**Work order:**
Filter this data down to the lines that hold "Theorems", and copy them.

**The data:**
import Literature.NumberTheory.LFunctions.WeilExplicitFormulaProofs
import Literature.NumberTheory.LFunctions.WeilExplicitProofs
import Literature.NumberTheory.LFunctions.WeilMellinBounds
import HarnessLib

/-!
# Route WeilGroundState — crux `GroundStateSimpleEven` (stmt-RiemannHypothesis-1526), line `Sketch`:
# stub `stub_re_weilQuadratic_deriv_ge` (the zero-side lever)

Helper file (`--supports stmt-RiemannHypothesis-1526`) for the registered skeleton
`Summits/RiemannHypothesis/RiemannHypothesis/Cruxes/GroundStateSimpleEven/Lines/Sketch.lean`.

**Statement.** Assume the Riemann hypothesis and let `γ₁ > 0` be a zero-free height: every zero `s`
of `ζ` with `Im s > 0` has `γ₁ ≤ Im s`. Then for every test function `h` (`IsWeilTest h`),
`γ₁² · Re Q(h) ≤ Re Q(h')`, where `Q = weilQuadratic` is Weil's quadratic functional
`Q(g) = W(g ⋆ g̃)`.

**Proof.** By the Guinand–Weil explicit formula (`explicit_formula_holds`, proved in the tree) both
`Q(h) = W(h ⋆ h̃)` and `Q(h') = W(h' ⋆ h̃')` are limits `T → ∞` of the truncated zero sides
`Σ_{ρ ∈ weilZeroIndex T} m(ρ) k̂(ρ)`. For an index `ρ` (a zero with `0 ≤ Re ρ ≤ 1`, `Im ρ ≠ 0`),
RH gives `Re ρ = 1/2`, so `(h ⋆ h̃)^(ρ) = |ĥ(ρ)|²` and `(h' ⋆ h̃')^(ρ) = |(h')^(ρ)|²`
(`weilMellin_weilQuadratic_of_re_eq`), while `(h')^(ρ) = -(ρ - 1/2) ĥ(ρ)` (`weilMellin_deriv`)
and `|ρ - 1/2|² = (Im ρ)² ≥ γ₁²` (for `Im ρ < 0` apply the zero-free hypothesis to `conj ρ`,
`riemannZeta_conj`). With `m(ρ) ≥ 0` (`riemannZetaZeroOrder_nonneg`) this gives the inequality
termwise, hence for every truncation `T` (a finite sum, `weilZeroIndex_finite`), hence in the limit
(`le_of_tendsto_of_tendsto'`).

Mathlib + the three `Literature.NumberTheory.LFunctions.WeilExplicit*`/`WeilMellinBounds` files
only; RH enters only as the hypothesis `hRH`; no named fact is used; no definitions.
-/

noncomputable section

open Set MeasureTheory Filter
open scoped Topology ComplexConjugate

namespace Summit.RiemannHypothesis.RiemannHypothesis.Theorems

open Literature.NumberTheory.LFunctions

set_option linter.dupNamespace false in
/-- **Termwise lever.** Under RH, for an index `ρ ∈ weilZeroIndex T` (a zero of `ζ` with
`0 ≤ Re ρ ≤ 1` and `Im ρ ≠ 0`, hence `Re ρ = 1/2`) and a zero-free height `γ₁ > 0`, the `ρ`-term
of the truncated zero side of `Q(h')` dominates `γ₁²` times the `ρ`-term of `Q(h)`:
`γ₁² · m(ρ) |ĥ(ρ)|² ≤ m(ρ) |ρ - 1/2|² |ĥ(ρ)|²`, since `|ρ - 1/2|² = (Im ρ)² ≥ γ₁²` and `m(ρ) ≥ 0`. -/
private theorem stub_re_weilQuadratic_deriv_ge_term (hRH : RiemannHypothesis) {γ₁ : ℝ}
    (hγ₁ : 0 < γ₁) (hfree : ∀ s : ℂ, riemannZeta s = 0 → 0 < s.im → γ₁ ≤ s.im) {h : ℝ → ℂ}
    (hh : IsWeilTest h) {T : ℝ} {ρ : ℂ} (hρ : ρ ∈ weilZeroIndex T) :
    γ₁ ^ 2 * ((riemannZetaZeroOrder ρ : ℂ) * weilMellin (weilConv h (weilReflect h)) ρ).re ≤
      ((riemannZetaZeroOrder ρ : ℂ) *
        weilMellin (weilConv (deriv h) (weilReflect (deriv h))) ρ).re := by
  obtain ⟨hζ, -, -, him, -⟩ := hρ
  have hne : ρ ≠ 1 := by
    rintro rfl
    simp at him
  have hre : ρ.re = 1 / 2 := by
    refine hRH ρ hζ ?_ hne
    rintro ⟨n, rfl⟩
    simp at him
  -- the zero-free height: `γ₁² ≤ (Im ρ)²`
  have hγ : γ₁ ^ 2 ≤ ρ.im ^ 2 := by
    rcases lt_or_gt_of_ne him with hlt | hgt
    · have h1 : γ₁ ≤ -ρ.im := by
        have h2 := hfree (conj ρ) (by rw [riemannZeta_conj, hζ, map_zero])
          (by simpa using hlt)
        simpa using h2
      nlinarith
    · have h1 : γ₁ ≤ ρ.im := hfree ρ hζ hgt
      nlinarith
  -- `|ρ - 1/2|² = (Im ρ)²` on the critical line
  have hns : Complex.normSq (-(ρ - 1 / 2)) = ρ.im ^ 2 := by
    rw [Complex.normSq_neg, Complex.normSq_apply]
    simp [Complex.sub_re, Complex.sub_im, hre]
    ring
  rw [weilMellin_weilQuadratic_of_re_eq hh hre, weilMellin_weilQuadratic_of_re_eq hh.deriv hre,
    weilMellin_deriv hh ρ, Complex.normSq_mul, hns]
  simp only [Complex.mul_re, Complex.intCast_re, Complex.intCast_im, Complex.ofReal_re,
    Complex.ofReal_im, mul_zero, sub_zero]
  have hm : (0 : ℝ) ≤ riemannZetaZeroOrder ρ := by exact_mod_cast riemannZetaZeroOrder_nonneg hne
  have hN : 0 ≤ Complex.normSq (weilMellin h ρ) := Complex.normSq_nonneg _
  calc γ₁ ^ 2 * ((riemannZetaZeroOrder ρ : ℝ) * Complex.normSq (weilMellin h ρ))
      = (riemannZetaZeroOrder ρ : ℝ) * Complex.normSq (weilMellin h ρ) * γ₁ ^ 2 := by ring
    _ ≤ (riemannZetaZeroOrder ρ : ℝ) * Complex.normSq (weilMellin h ρ) * ρ.im ^ 2 :=
        mul_le_mul_of_nonneg_left hγ (mul_nonneg hm hN)
    _ = (riemannZetaZeroOrder ρ : ℝ) * (ρ.im ^ 2 * Complex.normSq (weilMellin h ρ)) := by ring

set_option linter.dupNamespace false in
/-- **Truncated lever.** Under RH and with a zero-free height `γ₁ > 0`, for every truncation height
`T`, `γ₁² · Re Σ_{ρ ∈ weilZeroIndex T} m(ρ) (h ⋆ h̃)^(ρ) ≤ Re Σ_{ρ ∈ weilZeroIndex T} m(ρ) (h' ⋆ h̃')^(ρ)`
(the index set is finite, `weilZeroIndex_finite`; sum the termwise lever). -/
private theorem stub_re_weilQuadratic_deriv_ge_partial (hRH : RiemannHypothesis) {γ₁ : ℝ}
    (hγ₁ : 0 < γ₁) (hfree : ∀ s : ℂ, riemannZeta s = 0 → 0 < s.im → γ₁ ≤ s.im) {h : ℝ → ℂ}
    (hh : IsWeilTest h) (T : ℝ) :
    γ₁ ^ 2 * (weilZeroSidePartial (weilConv h (weilReflect h)) T).re ≤
      (weilZeroSidePartial (weilConv (deriv h) (weilReflect (deriv h))) T).re := by
  have hfin := weilZeroIndex_finite T
  unfold weilZeroSidePartial
  rw [finsum_mem_eq_finite_toFinset_sum _ hfin, finsum_mem_eq_finite_toFinset_sum _ hfin,
    Complex.re_sum, Complex.re_sum, Finset.mul_sum]
  exact Finset.sum_le_sum fun ρ hρ ↦
    stub_re_weilQuadratic_deriv_ge_term hRH hγ₁ hfree hh (hfin.mem_toFinset.1 hρ)

set_option linter.dupNamespace false in
/-- **STUB Z of line `Sketch` (the zero-side lever; card lemma (ii)).** Assume the Riemann
hypothesis and let `γ₁ > 0` be a zero-free height (every zero `s` of `ζ` with `Im s > 0` has
`γ₁ ≤ Im s`). Then for every test function `h`, `γ₁² · Re Q(h) ≤ Re Q(h')`: by the explicit formula
(`explicit_formula_holds`) both sides are limits of truncated zero sums; on the critical line
`(g ⋆ g̃)^(ρ) = |ĝ(ρ)|²` (`weilMellin_weilQuadratic_of_re_eq`) and `(h')^(ρ) = -(ρ - 1/2) ĥ(ρ)`
(`weilMellin_deriv`), so each term of `Q(h')` is `(Im ρ)² ≥ γ₁²` times the corresponding term of
`Q(h)` (multiplicities `riemannZetaZeroOrder ρ ≥ 0`); pass to the limit `T → ∞`. -/
theorem stub_re_weilQuadratic_deriv_ge (hRH : RiemannHypothesis) {γ₁ : ℝ} (hγ₁ : 0 < γ₁)
    (hfree : ∀ s : ℂ, riemannZeta s = 0 → 0 < s.im → γ₁ ≤ s.im) {h : ℝ → ℂ} (hh : IsWeilTest h) :
    γ₁ ^ 2 * (weilQuadratic h).re ≤ (weilQuadratic (deriv h)).re := by
  have hk₁ : IsWeilTest (weilConv h (weilReflect h)) := hh.weilConv hh.weilReflect
  have hk₂ : IsWeilTest (weilConv (deriv h) (weilReflect (deriv h))) :=
    hh.deriv.weilConv hh.deriv.weilReflect
  have hlim₁ : Tendsto (fun T ↦ γ₁ ^ 2 * (weilZeroSidePartial (weilConv h (weilReflect h)) T).re)
      atTop (𝓝 (γ₁ ^ 2 * (weilQuadratic h).re)) :=
    ((Complex.continuous_re.tendsto _).comp (explicit_formula_holds hk₁)).const_mul _
  have hlim₂ : Tendsto
      (fun T ↦ (weilZeroSidePartial (weilConv (deriv h) (weilReflect (deriv h))) T).re) atTop
      (𝓝 (weilQuadratic (deriv h)).re) :=
    (Complex.continuous_re.tendsto _).comp (explicit_formula_holds hk₂)
  exact le_of_tendsto_of_tendsto' hlim₁ hlim₂ fun T ↦
    stub_re_weilQuadratic_deriv_ge_partial hRH hγ₁ hfree hh T

end Summit.RiemannHypothesis.RiemannHypothesis.Theorems

end
/-!
# Griffiths–Simon approximation of lattice `φ⁴` measures by block Ising systems (coupled systems)

Proofs-only companion of `LatticeScalarField.lean` (topic `Literature/MathematicalPhysics/QuantumLattice`):
no statement of the tree is changed, **no definition and no named fact is introduced** — every
declaration below is a theorem. It supplies the first step of Aizenman–Duminil-Copin's own proof
line for the `φ⁴` case of their triviality theorem (Ann. Math. 194 (2021), Thm 1.2 via Thm 7.1 /
Prop. 7.2, the tree's fact `Literature.MathematicalPhysics.QuantumFieldTheory.phi44_triviality` and
its barrier alias `Literature.Barriers.QuantumFields.ScalarPhi4Triviality`): §2, p. 7 — "In this
representation, any system of `φ⁴` variables associated with the sites of a graph `𝒱`, and coupled
through the graph's edges, is presentable as the limit (`N → ∞`) of a system of constituent Ising
spins associated with the Cartesian graph product `ℤᵈ × 𝒦_N`" — which §7 (p. 28) uses in the form
"we identify `⟨·⟩_{ρ,β}` with the Ising measure, and `τₓ` with the proper average of Ising's
variables … many of the basic diagrammatic bounds which are available for the Ising model extend to
the GS class essentially by linearity, and then to the GS class by continuity". The tree had the
single-site half of this (Simon–Griffiths 1973, Thm 1: `isIsingLimitLaw_phi4_holds`, the law
`Z₁⁻¹ e^{-g u⁴ - κ u²} du` is a weak limit of block magnetization laws `isingMagnetizationLaw n K w`
with `K ≥ 0`, `w ≥ 0` and Gaussian-exponential moments bounded along the sequence) but not the
passage to the COUPLED system `latticeFieldMeasure G ν J = Z⁻¹ e^{J ∑_{xy} φₓφ_y} ν^{⊗V}` /
`phi4Measure G g κ J` of `LatticeScalarField.lean`, which is what makes finite-graph Ising
inequalities (random currents with edge-dependent couplings, `Literature/Probability/LatticeModels`)
available for lattice `φ⁴`.

## Contents (all proved)

* `tendsto_integral_of_sq_integral_le`, `tendsto_integral_of_abs_le_of_sq_integral_le` — weak
  convergence of probability laws on a general topological space plus a uniform bound
  `∫ H² dν_k ≤ B` gives `∫ F dν_k → ∫ F dν₀` for continuous `|F| ≤ H` (truncation; the tree's
  `Literature.Probability.LatticeModels.tendsto_integral_of_tendsto_of_sq_le` is the case `X = ℝ`,
  `F ≥ 0`).
* `tendsto_pi_of_tendsto` (Mathlib `ProbabilityMeasure.continuous_pi`),
  `integral_exp_mul_sum_sq_pi`, `tendsto_integral_pi_of_tendsto` — if `ν_k → ν₀` weakly on `ℝ`
  with `sup_k ∫ e^{b u²} dν_k < ∞` for all `b`, then `∫ F dν_k^{⊗V} → ∫ F dν₀^{⊗V}` for every
  continuous `F : (V → ℝ) → ℝ` with `|F(φ)| ≤ C e^{b ∑ₓ φₓ²}`.
* `integral_latticeFieldMeasure` (expectations are ratios `∫ F e^{J∑φφ} dν^{⊗V} / ∫ e^{J∑φφ} dν^{⊗V}`),
  `exp_mul_pairInteraction_le` (Gaussian domination of the coupling weight),
  `isProbabilityMeasure_latticeFieldMeasure`, and the transfer theorem
  **`tendsto_integral_latticeFieldMeasure`**: under the same hypotheses,
  `∫ F d(latticeFieldMeasure G ν_k J) → ∫ F d(latticeFieldMeasure G ν₀ J)` for every real `J`.
* Identification: `tilted_eq_smul_withDensity` (a tilted measure is the normalised density
  measure — the shape in which `isIsingLimitLaw_phi4` writes the single-site law), `pi_tilted`
  (`⊗ₓ(μ tilted by h) = μ^{⊗V}` tilted by `∑ₓ h(φₓ)`), `latticeFieldMeasure_tilted_volume`, and
  **`latticeFieldMeasure_phi4SiteLaw`**: `phi4Measure G g κ J = latticeFieldMeasure G ν_{g,κ} J`
  with `ν_{g,κ} = volume.tilted (u ↦ -g u⁴ - κ u²)` (`g > 0`).
* **`exists_blockIsing_tendsto_integral_phi4Measure`**: for `g > 0` and all real `κ`, `J` there are
  `n_k`, `K_k ≥ 0`, `w_k ≥ 0` with
  `∫ F d(latticeFieldMeasure G (isingMagnetizationLaw n_k K_k w_k) J) → ∫ F d(phi4Measure G g κ J)`
  for every continuous `F` of Gaussian-exponential growth; `integral_phi4Measure_le_of_blockIsing`
  (inequalities linear in the expectation transfer from the block-Ising laws to `φ⁴`).
* The approximants ARE ferromagnetic Ising models on `V × Fin n`:
  `integral_pi_isingMagnetizationLaw`, **`integral_latticeFieldMeasure_isingMagnetizationLaw`**
  (`∫ F = ∑_s F(τ(s)) e^{-ℋ(s)} / ∑_s e^{-ℋ(s)}` over `s : V → Fin n → Bool`,
  `-ℋ(s) = ∑ₓ ∑ᵢⱼ Kᵢⱼ s_{x,i}s_{x,j} + J ∑_{xy ∈ E(G)} τₓ(s)τ_y(s)`, `τₓ(s) = ∑ᵢ wᵢ s_{x,i}`) and
  `weightedMagnetization_mul_weightedMagnetization` (the inter-block term is the pair interaction
  with couplings `J wᵢ wⱼ`).

## What is NOT here

Nothing of ADC §3–§7 proper (random currents for the block system, Thm 7.1, Prop. 7.2), no
infinite-volume limit, and no dictionary between the coupling-matrix Ising systems of
`IsingLimitLaw.lean` (`isingPairPMF` on `Fin m`) and the graph Ising measures / weighted random
currents of `Literature/Probability/LatticeModels` (`isingMeasure`, `WeightedCurrents`): a user
transferring a specific random-current inequality to `phi4Measure` applies it to the Gibbs sum of
`integral_latticeFieldMeasure_isingMagnetizationLaw` on the graph with vertex set `V × Fin n`.

## Sources

* M. Aizenman, H. Duminil-Copin, *Marginal triviality of the scaling limits of critical 4D Ising
  and `φ⁴₄` models*, Ann. Math. 194 (2021) 163–235, arXiv:1912.07973 (read: arXiv text): §2,
  Def. 2.1 and the paragraph after it (p. 7); §7, first paragraph (p. 28); §1.2 (p. 4, the Gibbs
  states with a-priori measure `ρ(dφ) = e^{-λφ⁴+bφ²}dφ`). [AizenmanDuminilCopinAnnals2021]
* B. Simon, R. B. Griffiths, *The `(φ⁴)₂` field theory as a classical Ising model*, Comm. Math.
  Phys. 33 (1973) 145–164, §2 Thm 1 (single-site approximation; discharged in the tree as
  `isIsingLimitLaw_phi4_holds`) and its use for coupled lattice systems in §§2–3 (not held; cited
  through ADC §2 and the tree's discharge). [SimonGriffiths1973]
* P. Billingsley, *Convergence of Probability Measures* (2nd ed. 1999), Thm 3.5 (uniform
  integrability and convergence of moments) — the truncation lemma.

## Mathlib

`ProbabilityMeasure.continuous_pi`, `ProbabilityMeasure.tendsto_iff_forall_integral_tendsto`,
`integral_tilted`, `tilted_tilted`, `tilted_apply'`, `isProbabilityMeasure_tilted`, `integral_exp_pos`,
`Measure.pi_eq`, `Measure.restrict_pi_pi`, `Measure.pi_map_pi`, `Measure.pi_singleton`,
`integral_fintype`, `integral_fintype_prod_eq_pow`, `Integrable.fintype_prod`, `PMF.toMeasure_map`,
`PMF.toMeasure_apply_singleton`. From the tree: `latticeFieldMeasure`, `phi4Measure`, `phi4Action`,
`pairInteraction`, `abs_pairInteraction_le` (`LatticeScalarField[Proofs]`), `isingMagnetizationLaw`,
`IsIsingLimitLaw`, `isIsingLimitLaw_phi4_holds`, `SimonGriffiths.integrable_phi4Density`
(`IsingLimitLaw[Phi4Proofs]`, `CurieWeissDensity`),
`Literature.Probability.Distributions.lintegral_fin_nat_prod_eq_prod` (`GaussianPiDensity`).

## Design

* Sequences indexed by `ℕ` and `atTop` throughout (that is what `IsIsingLimitLaw` provides).
* Growth class: continuous `F` with `|F(φ)| ≤ C e^{b ∑ₓ φₓ²}`; it contains all polynomials and all
  `e^{∑ aₓ φₓ}`, and is what the moment clause of `IsIsingLimitLaw` controls after tilting by the
  quadratic form `J ∑_{xy} φₓ φ_y` (`|∑_{xy} φₓφ_y| ≤ #E(G) ∑ φ²`).
* The single-site `φ⁴` law is written `volume.tilted (u ↦ -g u⁴ - κ u²)`, definitionally
  convenient for `tilted_tilted`; `tilted_eq_smul_withDensity` converts it to the literal shape of
  `isIsingLimitLaw_phi4`. No `def` is introduced for it.
* `J` is arbitrary real in the convergence statements; ferromagnetism (`J ≥ 0`, `K ≥ 0`, `w ≥ 0`)
  matters only for the Ising inequalities a user feeds in (`integral_phi4Measure_le_of_blockIsing`).
-/

noncomputable section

**Task output:**
namespace Summit.RiemannHypothesis.RiemannHypothesis.Theorems
end Summit.RiemannHypothesis.RiemannHypothesis.Theorems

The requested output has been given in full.